You may have to play with the image sizes. The blue one is my "Edge" shooter that I shot with for a very long time.


----------



## e~shot (Jun 3, 2010)

Ray, thanks for the designs. I like the first one.


----------



## NaturalFork (Jan 21, 2010)

Thank you E. I have a few more I will post. They are at work and I forgot today.


----------



## Dayhiker (Mar 13, 2010)

Thanks for sharing these, Ray. I like the blue one best.


----------



## gamekeeper john (Apr 11, 2011)

i like the first 1, very nice design, i have a book which i have had for about 3 years now, it must have a few hundred designs in that i have drawed lol, its dropping apart but i dont know what i would do without it, and i have only ever made about 20 designs from it, i will get some of them on the shared designs section when i get the chance, theres some well crazy designs in it, thanks for sharing, john


----------



## Daniel J (Dec 15, 2010)

thanks for the designs. i like the second one.


----------



## BaneofSmallGame (Sep 22, 2010)

They look good to me Ray, that will help a lot of people I'm sure.
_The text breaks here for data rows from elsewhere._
import Mathlib
import HarnessLib
import Literature.NumberTheory.Sieve.LevelOfDistribution
import Literature.AlgebraicGeometry.HodgeTheory.FermatHodgeCharacterCriterion
import Literature.NumberTheory.LFunctions.KloostermanFractionsAmplifier

/-! # Crux triage r1 k2 — `anatomy-transference`'s partition is dissolved by `smooth-cofactor-lifting`'s lever

SELF-CONTAINED check file (the farm reports the Cruxes modules `LiftingProved` / `SketchIdeator3` as unbuilt for import, so
their content is COPIED here under fresh namespaces `…TriageR1K2.LiftProofCopy` (= LiftingProved.lean verbatim, ideator 2,
kernel-checked) and `…TriageR1K2.Ideator3Copy` (= the anatomy-card definitions of SketchIdeator3.lean verbatim, ideator 3);
nothing in the copies is mine). The triage theorems are in `…TriageR1K2` at the end of the file:
`primesHaveLevel_of_factorableLevel : FactorableLevel θ'' η → PrimesHaveLevel (θ'' − η)`,
`primeLikeLevel_of_factorableLevel`, `elliottHalberstam_of_factorable_only : (∀ θ<1, ∃ η, 0<η ∧ 2η ≤ 1−θ ∧ FactorableLevel θ η) → EH`
(no `PrimeLikeLevel` hypothesis — compare the card's `elliottHalberstam_of_split`), `factorableLevel_of_primesHaveLevel`.
See TRIAGE-r1-2.md. -/

/-!
# Level lifting — the pointwise lever, PROVED

`primeAPError_le_lift : E*(x;q) ≤ (φ(qk)/φ(q)) · E*(x;qk) + ω(k) · log x` for `q, k ≥ 1`, `x ≥ 1`.
-/

namespace Summit.Parity.GeneralizedHardyLittlewood.Cruxes.ElliottHalberstam.TriageR1K2.LiftProofCopy

open scoped BigOperators Classical ArithmeticFunction.vonMangoldt
open Filter Finset Real
open Literature.NumberTheory.Sieve (primeAPError primeAPError_nonneg abs_sub_le_primeAPError)
open Literature.NumberTheory.Sieve.LevelOfDistribution (chebyshevPsiMod)

/-- `ψ(y; q, a)` as a sum of `if`s. -/
theorem chebyshevPsiMod_eq_sum_ite (q : ℕ) (a : ZMod q) (y : ℝ) :
    chebyshevPsiMod q a y = ∑ n ∈ range (⌊y⌋₊ + 1), (if (n : ZMod q) = a then Λ n else 0) := by
  unfold chebyshevPsiMod
  refine Finset.sum_congr rfl fun n _ => ?_
  simp only [ArithmeticFunction.vonMangoldt.residueClass, Set.indicator_apply, Set.mem_setOf_eq]

/-- `ψ(y;q,a) ≥ 0`. -/
theorem chebyshevPsiMod_nonneg' (q : ℕ) (a : ZMod q) (y : ℝ) : 0 ≤ chebyshevPsiMod q a y := by
  rw [chebyshevPsiMod_eq_sum_ite]
  exact Finset.sum_nonneg fun n _ => by
    split_ifs
    · exact ArithmeticFunction.vonMangoldt_nonneg
    · exact le_rfl

/-- FIBRE IDENTITY: `ψ(y; q, a) = Σ_{b mod qk, b ≡ a (q)} ψ(y; qk, b)`. -/
theorem chebyshevPsiMod_eq_sum_fibre (q k : ℕ) [NeZero (q * k)] (a : ZMod q) (y : ℝ) :
    chebyshevPsiMod q a y =
      ∑ b ∈ (univ : Finset (ZMod (q * k))).filter
          (fun b => ZMod.castHom (dvd_mul_right q k) (ZMod q) b = a),
        chebyshevPsiMod (q * k) b y := by
  simp_rw [chebyshevPsiMod_eq_sum_ite]
  rw [Finset.sum_comm]
  refine Finset.sum_congr rfl fun n _ => ?_
  rw [Finset.sum_ite_eq ((univ : Finset (ZMod (q * k))).filter
      (fun b => ZMod.castHom (dvd_mul_right q k) (ZMod q) b = a)) (n : ZMod (q * k)) (fun _ => (Λ n : ℝ))]
  simp only [Finset.mem_filter, Finset.mem_univ, true_and, map_natCast]

/-- The `Λ`-mass of the multiples of a prime `p` up to `N` is at most `log N`
(all such prime powers divide `p^{⌊log_p N⌋}`, and `Σ_{d ∣ p^K} Λ(d) = log p^K ≤ log N`). -/
theorem sum_vonMangoldt_filter_dvd_le_log {p : ℕ} (hp : p.Prime) {N : ℕ} (hN : N ≠ 0) :
    ∑ n ∈ (range (N + 1)).filter (p ∣ ·), Λ n ≤ Real.log N := by
  set K : ℕ := Nat.log p N with hK
  have hpK : p ^ K ≤ N := Nat.pow_log_le_self p hN
  have hpK0 : p ^ K ≠ 0 := pow_ne_zero _ hp.ne_zero
  calc ∑ n ∈ (range (N + 1)).filter (p ∣ ·), Λ n
      = ∑ n ∈ ((range (N + 1)).filter (p ∣ ·)).filter (fun n => Λ n ≠ 0), Λ n :=
        (Finset.sum_filter_ne_zero _).symm
    _ ≤ ∑ d ∈ (p ^ K).divisors, Λ d := by
        refine Finset.sum_le_sum_of_subset_of_nonneg ?_ fun _ _ _ => ArithmeticFunction.vonMangoldt_nonneg
        intro n hn
        simp only [Finset.mem_filter, Finset.mem_range] at hn
        obtain ⟨⟨hnN, hpn⟩, hΛ⟩ := hn
        rw [Nat.mem_divisors]
        refine ⟨?_, hpK0⟩
        obtain ⟨r, e, hr, he, hre⟩ :=
          (isPrimePow_nat_iff _).mp (ArithmeticFunction.vonMangoldt_ne_zero_iff.mp hΛ)
        rw [← hre] at hpn
        have hpr : p = r := (Nat.prime_dvd_prime_iff_eq hp hr).mp (hp.dvd_of_dvd_pow hpn)
        subst hpr
        rw [← hre]
        refine pow_dvd_pow p (Nat.le_log_of_pow_le hp.one_lt ?_)
        rw [hre]
        omega
    _ = Real.log ((p ^ K : ℕ) : ℝ) := ArithmeticFunction.vonMangoldt_sum
    _ ≤ Real.log (N : ℝ) :=
        Real.log_le_log (by exact_mod_cast Nat.pos_of_ne_zero hpK0) (by exact_mod_cast hpK)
The shared designs section is a great asset to the community, each and every contribution is much appreciated...

Cheers - John


----------



## NaturalFork (Jan 21, 2010)

Dayhiker said:


> Thanks for sharing these, Ray. I like the blue one best.
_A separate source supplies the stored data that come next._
import Summits.QuantumFields.QCD.Theorems.WilsonQuarkChessboardMassiveBridgeThresholdQCD
import Summits.QuantumFields.QCD.Theorems.WilsonQuarkChessboardMassiveBridgeStubDominationUV
import Summits.QuantumFields.QCD.Theorems.WilsonQuarkChessboardFlatCellOptimal

/-!
# Crux `WilsonQuarkChessboard.MassiveBridge` (stmt-QuantumFields-17577) is now UNCONDITIONALLY the shared
# item `QuarksAsStableAction.ThresholdQCD` (stmt-QuantumFields-8794)

Line `registered` (skeleton `Cruxes/MassiveBridge/Lines/birth.lean`, sha `f438cebc…`), continuation lead
`prover-line-stmt-QuantumFields-17577-c13-0`, 2026-08-17.

The crux reads `QuarkChessboard → FlatCellOptimal → Θ` with `Θ` verbatim the statement of item
stmt-QuantumFields-8794 (`massiveBridge_iff_imp_thresholdQCD`, `Iff.rfl`, landed p151841).  Both hypotheses are
now THEOREMS of the tree:

* C = `QuarkChessboard` — `wilsonQuarkChessboardQuarkChessboard_proof` (item stmt-QuantumFields-9306);
* K = `FlatCellOptimal` — `wilsonQuarkChessboardFlatCellOptimal_proof` (item stmt-QuantumFields-9307, closed
  `proved` 2026-08-17T19:00:59Z: the diamagnetic inequality for `r = 1` antiperiodic Wilson determinants on even
  tori, `FlatCellOptimalDiamag.re_apDet_le_re`).

Hence the last conditional of p151841 (`massiveBridge_iff_thresholdQCD_of_flatCellOptimal`) discharges and the
crux and item 8794 are the SAME proposition up to two proved, logically idle antecedents:

* `massiveBridge_iff_thresholdQCD` — `MassiveBridge ↔ ThresholdQCD` (no hypothesis left);
* `massiveBridge_imp_thresholdQCD` — a proof of this crux is literally a proof of item 8794 (the target of route
  `HeavyThresholdYMBridge`, crux rank 7 of `QuarksAsStableAction`): constructive four-dimensional `SU(3)` QCD with
  `N_f = 2, 3` massive Wilson quarks above an unpinned flavour-blind offset, with non-trivial non-Gaussian glue,
  non-decoupled flavour-changing pseudoscalars and a full-spectrum mass gap on the lattice side and in the
  continuum — an open problem (Jaffe–Witten 2000 §5); the vacuity channel `¬K → MassiveBridge` of the crux attack
  is closed for good;
* `massiveBridge_dominationUV_iff_dynamicalQuarkContinuum'` — at stub level, the registered UV stub
  `stub_dominationUV : QuarkChessboard → FlatCellOptimal → ThresholdContinuum` (inlined) is now EQUIVALENT OUTRIGHT
  to the shared UV item `RenormalisedVafaWitten.DynamicalQuarkContinuum` (stmt-QuantumFields-8695), no longer only
  modulo K (sharpening `massiveBridge_dominationUV_iff_dynamicalQuarkContinuum`, p148760).

Consequence for the route (planners): with C and K proved, the deciding theorem
`WilsonQuarkChessboard.closes : C → K → MassiveBridge → ChiralDescent → QCD` needs exactly
`ThresholdQCD` (item 8794) and `ChiralDescent` (item 17578, by definition `Θ → QCD`); the chessboard machinery is
discharged but feeds nothing downstream.

References: Jaffe–Witten 2000 §1, §5; Montvay–Münster 1994 §5.1 (flavour-blind critical mass — the offset `M₀`).
-/

namespace Summit.QuantumFields.QCD.Theorems

open Literature.MathematicalPhysics.QuantumFieldTheory
open Summit.QuantumFields.QCD.Theses
open Summit.QuantumFields.QCD.Theses.WilsonQuarkChessboard

/-- **`MassiveBridge ↔ ThresholdQCD`, unconditionally.**  Both chessboard hypotheses of the crux are proved in the
tree (C: `wilsonQuarkChessboardQuarkChessboard_proof`; K: `wilsonQuarkChessboardFlatCellOptimal_proof`), so crux
stmt-QuantumFields-17577 and the shared threshold item stmt-QuantumFields-8794 are equivalent propositions.
[cite: JaffeWitten2000, §5] -/
theorem massiveBridge_iff_thresholdQCD : MassiveBridge ↔ QuarksAsStableAction.ThresholdQCD :=
  massiveBridge_iff_thresholdQCD_of_flatCellOptimal wilsonQuarkChessboardFlatCellOptimal_proof

/-- **A proof of the crux is a proof of item stmt-QuantumFields-8794** (both antecedents discharged by the landed
chessboard theorems).  CONDITIONAL on `MassiveBridge` — recorded as the cross-route edge: the day this crux closes,
the target of `HeavyThresholdYMBridge` closes by this line. [cite: JaffeWitten2000, §5] -/
theorem massiveBridge_imp_thresholdQCD (hM : MassiveBridge) : QuarksAsStableAction.ThresholdQCD :=
  thresholdQCD_of_massiveBridge hM wilsonQuarkChessboardFlatCellOptimal_proof

/-- **The UV stub ⇔ `DynamicalQuarkContinuum`, unconditionally.**  The registered stub of line `registered`,
`stub_dominationUV : QuarkChessboard → FlatCellOptimal → ThresholdContinuum` (inlined over the Statement's
vocabulary, as in p148760), is EQUIVALENT to the shared UV item `RenormalisedVafaWitten.DynamicalQuarkContinuum`
(stmt-QuantumFields-8695) with no hypothesis left: C and K are proved and idle, and the threshold offset is absorbed
into the flavour-blind critical mass (`massiveBridge_thresholdContinuum_iff_offsetFree`).
[cite: JaffeWitten2000, §5] [cite: MontvayMunster1994, §5.1] -/
theorem massiveBridge_dominationUV_iff_dynamicalQuarkContinuum' :
    (QuarkChessboard → FlatCellOptimal →
      ∀ Nf : ℕ, Nf = 2 ∨ Nf = 3 → ∃ M₀ : ℝ, 0 ≤ M₀ ∧ ∃ reg : QCDRegularisation Nf,
        reg.HasMassScaling ∧ ∀ m : Fin Nf → ℝ, (∀ f, M₀ < m f) →
          ∃ (z shift : QCDField Nf → ℕ → ℝ) (T : OSData (QCDField Nf) 4),
            IsQCDAlong (reg.scheme m z shift) T ∧ T.IsNontrivial QCDField.glue ∧
              T.IsNonGaussian QCDField.glue ∧
                ∀ f g : Fin Nf, f ≠ g → T.IsNontrivial (QCDField.pseudoRe f g)) ↔
    Summit.QuantumFields.QCD.Theses.RenormalisedVafaWitten.DynamicalQuarkContinuum :=
  massiveBridge_dominationUV_iff_dynamicalQuarkContinuum.trans
    ⟨fun h => h wilsonQuarkChessboardFlatCellOptimal_proof, fun h _ => h⟩

/-- **Item stmt-QuantumFields-8695 is NECESSARY for the crux's UV stub** (and, by `massiveBridge_imp_thresholdQCD`
with the gap clause dropped, for the crux): the modus-tollens reading planners use when ranking — any refutation of
`DynamicalQuarkContinuum` kills line `registered` at `stub_dominationUV`. [cite: JaffeWitten2000, §5] -/
theorem dynamicalQuarkContinuum_of_massiveBridge_dominationUV
    (h : QuarkChessboard → FlatCellOptimal →
      ∀ Nf : ℕ, Nf = 2 ∨ Nf = 3 → ∃ M₀ : ℝ, 0 ≤ M₀ ∧ ∃ reg : QCDRegularisation Nf,
        reg.HasMassScaling ∧ ∀ m : Fin Nf → ℝ, (∀ f, M₀ < m f) →
          ∃ (z shift : QCDField Nf → ℕ → ℝ) (T : OSData (QCDField Nf) 4),
            IsQCDAlong (reg.scheme m z shift) T ∧ T.IsNontrivial QCDField.glue ∧
              T.IsNonGaussian QCDField.glue ∧
                ∀ f g : Fin Nf, f ≠ g → T.IsNontrivial (QCDField.pseudoRe f g)) :
    Summit.QuantumFields.QCD.Theses.RenormalisedVafaWitten.DynamicalQuarkContinuum :=
  massiveBridge_dominationUV_iff_dynamicalQuarkContinuum'.1 h

end Summit.QuantumFields.QCD.Theorems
Thanks. That is the one I prefer as well. Actually going to make another one tonight.


----------



## AJW (Apr 24, 2011)

Thanks for sharing some great designs with us. The blue one is special, one of those you love as soon as you see it. My wanna make list is starting to look daunting.


----------



## Classic Slingshot (Apr 27, 2011)

thanks for the designs


----------